= WHAT NEEDS TO BE DONE =
Range to output from the entries below: the line containing "rw [Real.le_log_iff_exp_le hH0]" through the line containing "calc 2 * Q₁'". Set it down exactly, ends included, nothing else.

= RECORDS =
◆ ◆ ◆ ◆
/-- **The minor arc bound of §3.1 at a fixed `X`, decoupled form** (as `minorArc_sum_le'`, with the
Dirichlet level `Q₁` of the minor arcs `𝔪(W, Q₁)`, the top `Q₁'` of the first interval of `S` and
the threshold `W` decoupled): for `2 ≤ W`, `1 ≤ d`, `W³³ ≤ P₁`, `1 ≤ Q₁`, `Q₁ dW ≤ H`, `0 ≤ Q₁'`,
`2Q₁' dW ≤ H`, `2dW ≤ H`, `Q₁' < P₂`, `3 ≤ H ≤ X`, `S(n) ⟺` (`n` has a prime factor in `[P₁, Q₁']` and
one in `[P₂, Q₂]`), `g` completely multiplicative with `|g| ≤ 1` and `α ∈ 𝔪(W, Q₁)`:
`∑_{k ≤ X} |∑_{n ∈ windowDiv d H k ∩ S} g(n) e(nα)| ≤ 600 · HX log H/(d√W)`.
[cite: Lichtman2020, §3.1, (3.1)–(3.6)] -/
theorem minorArc_sum_le_gen {X d H : ℕ} {W P₁ Q₁ Q₁' P₂ Q₂ : ℝ} (hW : 2 ≤ W) (hd : 1 ≤ d)
    (hP₁ : W ^ 33 ≤ P₁) (hQ₁1 : 1 ≤ Q₁) (hQ₁dW : Q₁ * ((d : ℝ) * W) ≤ H)
    (hQ₁'0 : 0 ≤ Q₁') (hQ₁'dW : 2 * Q₁' * ((d : ℝ) * W) ≤ H) (hdWH : 2 * ((d : ℝ) * W) ≤ H)
    (hQP : Q₁' < P₂) (hH : 3 ≤ H) (hHX : H ≤ X) (S : ℕ → Prop) [DecidablePred S]
    (hSiff : ∀ n, S n ↔ HasPrimeFactorIn P₁ Q₁' n ∧ HasPrimeFactorIn P₂ Q₂ n)
    (g : ℕ → ℂ) (hgmul : ∀ m n, g (m * n) = g m * g n) (hg : ∀ n, ‖g n‖ ≤ 1)
    {α : ℝ} (hα : α ∈ lichtmanMinorArcs W Q₁) :
    ∑ k ∈ Icc 1 X, ‖twistedSum g ((windowDiv d H k).filter S) α‖ ≤
      600 * ((H : ℝ) * X * Real.log H / (d * Real.sqrt W)) := by
  classical
  -- basic real facts
  have hW0 : 0 < W := by linarith
  have hW1 : 1 ≤ W := by linarith
  have hd1 : (1 : ℝ) ≤ d := by exact_mod_cast hd
  have hdW1 : 1 ≤ (d : ℝ) * W := by nlinarith
  have hH3 : (3 : ℝ) ≤ H := by exact_mod_cast hH
  have hH0 : (0 : ℝ) < H := by linarith
  have hlogH : 1 ≤ Real.log H := by
    rw [Real.le_log_iff_exp_le hH0]
    have := Real.exp_one_lt_d9
    linarith
  have hP₁1 : 1 ≤ P₁ := le_trans (one_le_pow₀ hW1) hP₁
  have hQ₁H : Q₁ ≤ H := by
    calc Q₁ = Q₁ * 1 := (mul_one _).symm
      _ ≤ Q₁ * ((d : ℝ) * W) := mul_le_mul_of_nonneg_left hdW1 (by linarith)
      _ ≤ H := hQ₁dW
  have hQ₁'H2 : 2 * Q₁' ≤ H := by
    calc 2 * Q₁' = 2 * Q₁' * 1 := (mul_one _).symm
      _ ≤ 2 * Q₁' * ((d : ℝ) * W) := mul_le_mul_of_nonneg_left hdW1 (by linarith)
      _ ≤ H := hQ₁'dW
  have hQ₁'H : Q₁' ≤ H := by linarith
  have hΛ3 : 1 + 2 * Real.log H ≤ 3 * Real.log H := by linarith
  -- the primes of `[P₁, Q₁']`
  set Ps : Finset ℕ := (Finset.range (⌊Q₁'⌋₊ + 1)).filter
    (fun p => p.Prime ∧ P₁ ≤ (p : ℝ) ∧ (p : ℝ) ≤ Q₁') with hPs_def
  have hPs : ∀ p ∈ Ps, p.Prime := fun p hp => (Finset.mem_filter.mp hp).2.1
  have hPsb : ∀ p ∈ Ps, P₁ ≤ (p : ℝ) ∧ (p : ℝ) ≤ Q₁' := fun p hp => (Finset.mem_filter.mp hp).2.2
  have hPsQ : ∀ p ∈ Ps, p ≤ ⌊Q₁'⌋₊ := fun p hp => by
    have := Finset.mem_range.mp (Finset.mem_filter.mp hp).1; omega
  have hS : ∀ n, S n → n ≠ 0 ∧ ∃ p ∈ Ps, p ∣ n := by
    intro n hn
    obtain ⟨⟨p, hp, hP, hQ⟩, -⟩ := (hSiff n).mp hn
    obtain ⟨hpr, hpn, hn0⟩ := Nat.mem_primeFactors.mp hp
    refine ⟨hn0, p, ?_, hpn⟩
    rw [hPs_def, Finset.mem_filter, Finset.mem_range]
    refine ⟨?_, hpr, hP, hQ⟩
    have : p ≤ ⌊Q₁'⌋₊ := Nat.le_floor hQ
    omega
  have hS₂ : ∀ p ∈ Ps, ∀ m, m ≠ 0 → (S (m * p) ↔ HasPrimeFactorIn P₂ Q₂ m) := by
    intro p hp m hm
    have hpr := hPs p hp
    obtain ⟨hP, hQ⟩ := hPsb p hp
    rw [hSiff]
    have h1 : HasPrimeFactorIn P₁ Q₁' (m * p) :=
      ⟨p, Nat.mem_primeFactors.mpr ⟨hpr, dvd_mul_left p m, Nat.mul_ne_zero hm hpr.ne_zero⟩, hP, hQ⟩
    have h2 : HasPrimeFactorIn P₂ Q₂ (m * p) ↔ HasPrimeFactorIn P₂ Q₂ m := by
      rw [mul_comm]
      apply hasPrimeFactorIn_mul_iff hpr.ne_zero
      intro q hq
      rw [Nat.Prime.primeFactors hpr, Finset.mem_singleton] at hq
      rw [hq]; exact lt_of_le_of_lt hQ hQP
    rw [h2]
    exact ⟨fun h => h.2, fun h => ⟨h1, h⟩⟩
  -- the Ramaré coefficients and the dyadic blocks
  set c : ℕ → ℂ := fun m => if HasPrimeFactorIn P₂ Q₂ m then
    g m / ((#(Ps.filter (· ∣ m)) : ℂ) + 1) else 0 with hc
  have hcle : ∀ m, ‖c m‖ ≤ 1 := fun m => norm_ramareCoeff_le Ps (HasPrimeFactorIn P₂ Q₂) g hg m
  set J : ℕ := Nat.log 2 ⌊Q₁'⌋₊ with hJ
  have hJ3 : (((J + 1 : ℕ)) : ℝ) ≤ 3 * Real.log H := log_two_floor_add_one_le hH hQ₁'H
  set Qj : ℕ → Finset ℕ := fun j => Ps.filter (fun p => Nat.log 2 p = j) with hQj_def
  have hQjP : ∀ j, ∀ p ∈ Qj j, p ∈ Ps := fun j p hp => (Finset.mem_filter.mp hp).1
  have hQj : ∀ j, ∀ p ∈ Qj j, 2 ^ j ≤ p ∧ p < 2 * 2 ^ j := by
    intro j p hp
    obtain ⟨hpP, hj⟩ := Finset.mem_filter.mp hp
    subst hj
    have hp0 : p ≠ 0 := (hPs p hpP).ne_zero
    refine ⟨Nat.pow_log_le_self 2 hp0, ?_⟩
    rw [← pow_succ']
    exact Nat.lt_pow_succ_log_self one_lt_two p
  have hmaps : ∀ p ∈ Ps, Nat.log 2 p ∈ Finset.range (J + 1) := by
    intro p hp
    rw [Finset.mem_range, Nat.lt_succ_iff, hJ]
    exact Nat.log_mono_right (hPsQ p hp)
  set G : ℕ → ℕ → ℂ := fun j k => ∑ p ∈ Qj j, ∑ m ∈ windowDiv (d * p) H k,
      c m * g p * (𝐞 (((m * p : ℕ) : ℝ) * α) : ℂ) with hG
  -- Step 1: per-window decomposition
  have hdecomp : ∀ k ∈ Icc 1 X, ‖twistedSum g ((windowDiv d H k).filter S) α‖ ≤
      ∑ j ∈ Finset.range (J + 1), ‖G j k‖ +
        2 * ∑ p ∈ Ps, (#(windowDiv (d * p * p) H k) : ℝ) := by
    intro k hk
    have hk1 : 1 ≤ k := (Finset.mem_Icc.mp hk).1
    have hR := norm_twistedSum_sub_ramare_le (d := d) (H := H) hk1 Ps hPs S
      (HasPrimeFactorIn P₂ Q₂) hS hS₂ g hgmul hg α c (fun m => rfl)
    have hmain : ∑ p ∈ Ps, ∑ m ∈ windowDiv (d * p) H k,
        c m * g p * (𝐞 (((m * p : ℕ) : ℝ) * α) : ℂ) = ∑ j ∈ Finset.range (J + 1), G j k := by
      simp only [hG, hQj_def]
      exact (Finset.sum_fiberwise_of_maps_to hmaps _).symm
    calc ‖twistedSum g ((windowDiv d H k).filter S) α‖
        = ‖(twistedSum g ((windowDiv d H k).filter S) α -
            ∑ p ∈ Ps, ∑ m ∈ windowDiv (d * p) H k,
              c m * g p * (𝐞 (((m * p : ℕ) : ℝ) * α) : ℂ)) +
            ∑ j ∈ Finset.range (J + 1), G j k‖ := by rw [← hmain, sub_add_cancel]
      _ ≤ 2 * ∑ p ∈ Ps, (#(windowDiv (d * p * p) H k) : ℝ) +
            ∑ j ∈ Finset.range (J + 1), ‖G j k‖ :=
          (norm_add_le _ _).trans (add_le_add hR (norm_sum_le _ _))
      _ = _ := by ring
  -- Step 2: the error term
  have herr := ramare_error_le' (X := X) hW hd hP₁ hH hHX Ps hPs (fun p hp => (hPsb p hp).1)
  -- Step 3: the blocks
  have hY0 : 0 ≤ (H : ℝ) * X * Real.sqrt (1 + 2 * Real.log H) / (d * Real.sqrt W) := by positivity
  have hW33 : 2 * W ≤ W ^ 33 / 2 := by
    have hW32 : (2 : ℝ) ^ 32 ≤ W ^ 32 := pow_le_pow_left₀ (by norm_num) hW 32
    have h1 : W * 4 ≤ W * W ^ 32 :=
      mul_le_mul_of_nonneg_left (by linarith [show (4 : ℝ) ≤ 2 ^ 32 by norm_num]) hW0.le
    have h2 : W ^ 33 = W * W ^ 32 := by ring
    linarith
  have hblock : ∀ j ∈ Finset.range (J + 1), ∑ k ∈ Icc 1 X, ‖G j k‖ ≤
      86 * ((H : ℝ) * X * Real.sqrt (1 + 2 * Real.log H) / (d * Real.sqrt W)) *
        (1 / Real.sqrt ((j : ℝ) + 1)) := by
    intro j _
    rcases (Qj j).eq_empty_or_nonempty with hempty | ⟨p₀, hp₀⟩
    · -- empty block
      have h0 : ∀ k, G j k = 0 := fun k =>
        Finset.sum_eq_zero fun p hp => absurd hp (by rw [hempty]; exact Finset.notMem_empty p)
      rw [Finset.sum_eq_zero (fun k _ => by rw [h0 k, norm_zero])]
      positivity
    · -- a nonempty block: `2^j ≥ P₁/2 ≥ 2W`, `2^j ≤ Q₁'`
      obtain ⟨hp₀P, -⟩ := hQj j p₀ hp₀
      obtain ⟨hp₀P₁, hp₀Q₁⟩ := hPsb p₀ (hQjP j p₀ hp₀)
      have hPp₀ : (2 : ℝ) ^ j ≤ p₀ := by exact_mod_cast hp₀P
      have hPQ : (2 : ℝ) ^ j ≤ Q₁' := hPp₀.trans hp₀Q₁
      have hPW : 2 * W ≤ (2 : ℝ) ^ j := by
        have h2 : (p₀ : ℝ) < 2 * (2 : ℝ) ^ j := by exact_mod_cast (hQj j p₀ hp₀).2
        linarith
      have hPH : 2 * (2 : ℝ) ^ j * ((d : ℝ) * W) ≤ H :=
        le_trans (mul_le_mul_of_nonneg_right (by linarith) (by positivity)) hQ₁'dW
      have h2PH : 2 * (2 : ℝ) ^ j ≤ H := le_trans (by linarith) hQ₁'H2
      exact block_bound_gen hW hd hH hHX (Qj j) (fun p hp => hPs p (hQjP j p hp)) (hQj j)
        hPW hPH h2PH hQ₁dW hQ₁1 hQ₁H hdWH c g hcle hg hα
  have hblocks : ∑ j ∈ Finset.range (J + 1), ∑ k ∈ Icc 1 X, ‖G j k‖ ≤
      516 * ((H : ℝ) * X * Real.log H / (d * Real.sqrt W)) := by
    calc ∑ j ∈ Finset.range (J + 1), ∑ k ∈ Icc 1 X, ‖G j k‖
        ≤ ∑ j ∈ Finset.range (J + 1), 86 * ((H : ℝ) * X * Real.sqrt (1 + 2 * Real.log H) /
            (d * Real.sqrt W)) * (1 / Real.sqrt ((j : ℝ) + 1)) := Finset.sum_le_sum hblock
      _ = 86 * ((H : ℝ) * X * Real.sqrt (1 + 2 * Real.log H) / (d * Real.sqrt W)) *
            ∑ j ∈ Finset.range (J + 1), 1 / Real.sqrt ((j : ℝ) + 1) := by rw [Finset.mul_sum]
      _ ≤ 86 * ((H : ℝ) * X * Real.sqrt (1 + 2 * Real.log H) / (d * Real.sqrt W)) *
            (2 * Real.sqrt ((J + 1 : ℕ) : ℝ)) :=
          mul_le_mul_of_nonneg_left (sum_inv_sqrt_le (J + 1)) (by positivity)
      _ = 172 * ((H : ℝ) * X / (d * Real.sqrt W)) *
            (Real.sqrt (1 + 2 * Real.log H) * Real.sqrt ((J + 1 : ℕ) : ℝ)) := by ring
      _ ≤ 172 * ((H : ℝ) * X / (d * Real.sqrt W)) * (3 * Real.log H) := by
          apply mul_le_mul_of_nonneg_left _ (by positivity)
          calc Real.sqrt (1 + 2 * Real.log H) * Real.sqrt ((J + 1 : ℕ) : ℝ)
              ≤ Real.sqrt (3 * Real.log H) * Real.sqrt (3 * Real.log H) :=
                mul_le_mul (Real.sqrt_le_sqrt hΛ3) (Real.sqrt_le_sqrt hJ3) (Real.sqrt_nonneg _)
                  (Real.sqrt_nonneg _)
            _ = 3 * Real.log H := Real.mul_self_sqrt (by linarith)
      _ = 516 * ((H : ℝ) * X * Real.log H / (d * Real.sqrt W)) := by ring
  -- assembly
  calc ∑ k ∈ Icc 1 X, ‖twistedSum g ((windowDiv d H k).filter S) α‖
      ≤ ∑ k ∈ Icc 1 X, (∑ j ∈ Finset.range (J + 1), ‖G j k‖ +
          2 * ∑ p ∈ Ps, (#(windowDiv (d * p * p) H k) : ℝ)) := Finset.sum_le_sum hdecomp
    _ = ∑ j ∈ Finset.range (J + 1), ∑ k ∈ Icc 1 X, ‖G j k‖ +
          2 * ∑ k ∈ Icc 1 X, ∑ p ∈ Ps, (#(windowDiv (d * p * p) H k) : ℝ) := by
        rw [Finset.sum_add_distrib, Finset.sum_comm, Finset.mul_sum]
    _ ≤ 516 * ((H : ℝ) * X * Real.log H / (d * Real.sqrt W)) +
          8 * ((H : ℝ) * X * Real.log H / (d * Real.sqrt W)) := add_le_add hblocks herr
    _ ≤ 600 * ((H : ℝ) * X * Real.log H / (d * Real.sqrt W)) := by
        have : 0 ≤ (H : ℝ) * X * Real.log H / (d * Real.sqrt W) := by positivity
        linarith

end Literature.NumberTheory.Sieve.Lichtman2020

namespace Literature.NumberTheory.Sieve.Lichtman2020

open ArithmeticFunction

/-! ### §3.2 with decoupled arc width and threshold -/

/-- Numerics of the decoupled major arcs, I: the Abel windows are long enough,
`q(H/W_b + 1) ≤ H/d - 3` when `2qd ≤ W_b`, `4 ≤ W_b`, `W_b² ≤ H`, `q ≥ 1`. [folklore] -/
theorem majorArc_threshold_le_gen {H d q Wb : ℝ} (hWb : 4 ≤ Wb) (hd1 : 1 ≤ d) (hq1 : 1 ≤ q)
    (hqd : 2 * q * d ≤ Wb) (hH : Wb ^ 2 ≤ H) :
    q * (H / Wb + 1) ≤ H / d - 3 := by
  have hWb0 : 0 < Wb := by linarith
  have hd0 : 0 < d := by linarith
  have hH0 : 0 ≤ H := le_trans (by positivity) hH
  -- (a) `qH/W_b ≤ H/(2d)`
  have ha : q * (H / Wb) ≤ H / (2 * d) := by
    rw [mul_div_assoc', div_le_div_iff₀ hWb0 (by positivity)]
    calc q * H * (2 * d) = (2 * q * d) * H := by ring
      _ ≤ Wb * H := mul_le_mul_of_nonneg_right hqd hH0
      _ = H * Wb := mul_comm _ _
  -- (b) `q + 3 ≤ H/(2d)`
  have hdW : 2 * d ≤ Wb := by nlinarith
  have hb : q + 3 ≤ H / (2 * d) := by
    rw [le_div_iff₀ (by positivity)]
    have h1 : (q + 3) * (2 * d) = 2 * q * d + 3 * (2 * d) := by ring
    rw [h1]
    calc 2 * q * d + 3 * (2 * d) ≤ Wb + 3 * Wb := by linarith
      _ = 4 * Wb := by ring
      _ ≤ Wb * Wb := mul_le_mul_of_nonneg_right hWb hWb0.le
      _ = Wb ^ 2 := (sq Wb).symm
      _ ≤ H := hH
  have e : H / (2 * d) + H / (2 * d) = H / d := by field_simp; ring
  calc q * (H / Wb + 1) = q * (H / Wb) + q := by ring
    _ ≤ H / (2 * d) + (H / (2 * d) - 3) := by linarith
    _ = H / d - 3 := by rw [← e]; ring

/-- Numerics of the decoupled major arcs, II: the assembly of (3.9)–(3.11) with width `Θ/(qH)` and
threshold `W_b`: `I_𝔐 ≪ I_{H/d} + (Θ/qH)(∑_{small h} hX + ∑_h qhX/W_b) ≪ HXΘ/(dW_b)` when `q ≤ Θ`,
`2qd ≤ W_b`, `2W_b ≤ H`. [cite: Lichtman2020, §3.2, (3.9)–(3.11)] -/
theorem majorArc_numerics_gen {H X d q Θ Wb L T ε C₁ A₁ A₂ : ℝ} (hWb : 0 < Wb) (hd1 : 1 ≤ d)
    (hq1 : 1 ≤ q) (hqΘ : q ≤ Θ) (hqd : 2 * q * d ≤ Wb) (hH : 2 * Wb ≤ H) (hX : 0 ≤ X) (hC₁ : 0 ≤ C₁)
    (hL0 : 0 ≤ L) (hL : L ≤ H / d) (hε0 : 0 ≤ ε) (hε : ε ≤ 2 * Real.pi * Θ / (q * H))
    (hT : T = q * (H / Wb + 1))
    (hA₁ : A₁ ≤ 2 * (C₁ * L * q * X / Wb))
    (hA₂ : A₂ ≤ L * (C₁ * L * q * X / Wb) + (T + 1) * (X * (T + 1))) :
    A₁ + ε * A₂ ≤ (2 * C₁ + 2 * Real.pi * C₁ + 8 * Real.pi) * (H * X * Θ / (d * Wb)) := by
  have hd0 : 0 < d := by linarith
  have hq0 : 0 < q := by linarith
  have hΘ0 : 0 < Θ := by linarith
  have hH0 : 0 < H := by linarith
  have hπ := Real.pi_pos.le
  set U : ℝ := H * X * Θ / (d * Wb) with hU
  have hU0 : 0 ≤ U := by positivity
  -- (i) the two long windows
  have h1 : C₁ * L * q * X / Wb ≤ C₁ * U := by
    calc C₁ * L * q * X / Wb ≤ C₁ * (H / d) * Θ * X / Wb := by gcongr
      _ = C₁ * U := by rw [hU]; field_simp
  -- (ii) the long Abel windows
  have h2 : ε * (L * (C₁ * L * q * X / Wb)) ≤ 2 * Real.pi * C₁ * U := by
    calc ε * (L * (C₁ * L * q * X / Wb))
        ≤ (2 * Real.pi * Θ / (q * H)) * ((H / d) * (C₁ * (H / d) * q * X / Wb)) := by
          gcongr
      _ = 2 * Real.pi * C₁ * U / d := by rw [hU]; field_simp
      _ ≤ 2 * Real.pi * C₁ * U := div_le_self (by positivity) hd1
  -- (iii) the short Abel windows
  have hHWb : 2 ≤ H / Wb := by rw [le_div_iff₀ hWb]; linarith
  have hT1 : T + 1 ≤ 2 * (q * (H / Wb)) := by rw [hT]; nlinarith
  have hT0 : 0 ≤ T + 1 := by rw [hT]; positivity
  have h3 : ε * ((T + 1) * (X * (T + 1))) ≤ 8 * Real.pi * U := by
    calc ε * ((T + 1) * (X * (T + 1)))
        ≤ (2 * Real.pi * Θ / (q * H)) * ((2 * (q * (H / Wb))) * (X * (2 * (q * (H / Wb))))) := by
          gcongr
      _ = 8 * Real.pi * U * (2 * q * d / Wb) / 2 := by rw [hU]; field_simp; ring
      _ ≤ 8 * Real.pi * U * 1 / 2 := by
          gcongr
          rw [div_le_one hWb]
          exact hqd
      _ ≤ 8 * Real.pi * U := by nlinarith
  have hA₂' : ε * A₂ ≤ ε * (L * (C₁ * L * q * X / Wb) + (T + 1) * (X * (T + 1))) :=
    mul_le_mul_of_nonneg_left hA₂ hε0
  rw [mul_add] at hA₂'
  nlinarith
◆ ◆ ◆ ◆
= EXERCISE ANSWER =
    rw [Real.le_log_iff_exp_le hH0]
    have := Real.exp_one_lt_d9
    linarith
  have hP₁1 : 1 ≤ P₁ := le_trans (one_le_pow₀ hW1) hP₁
  have hQ₁H : Q₁ ≤ H := by
    calc Q₁ = Q₁ * 1 := (mul_one _).symm
      _ ≤ Q₁ * ((d : ℝ) * W) := mul_le_mul_of_nonneg_left hdW1 (by linarith)
      _ ≤ H := hQ₁dW
  have hQ₁'H2 : 2 * Q₁' ≤ H := by
    calc 2 * Q₁' = 2 * Q₁' * 1 := (mul_one _).symm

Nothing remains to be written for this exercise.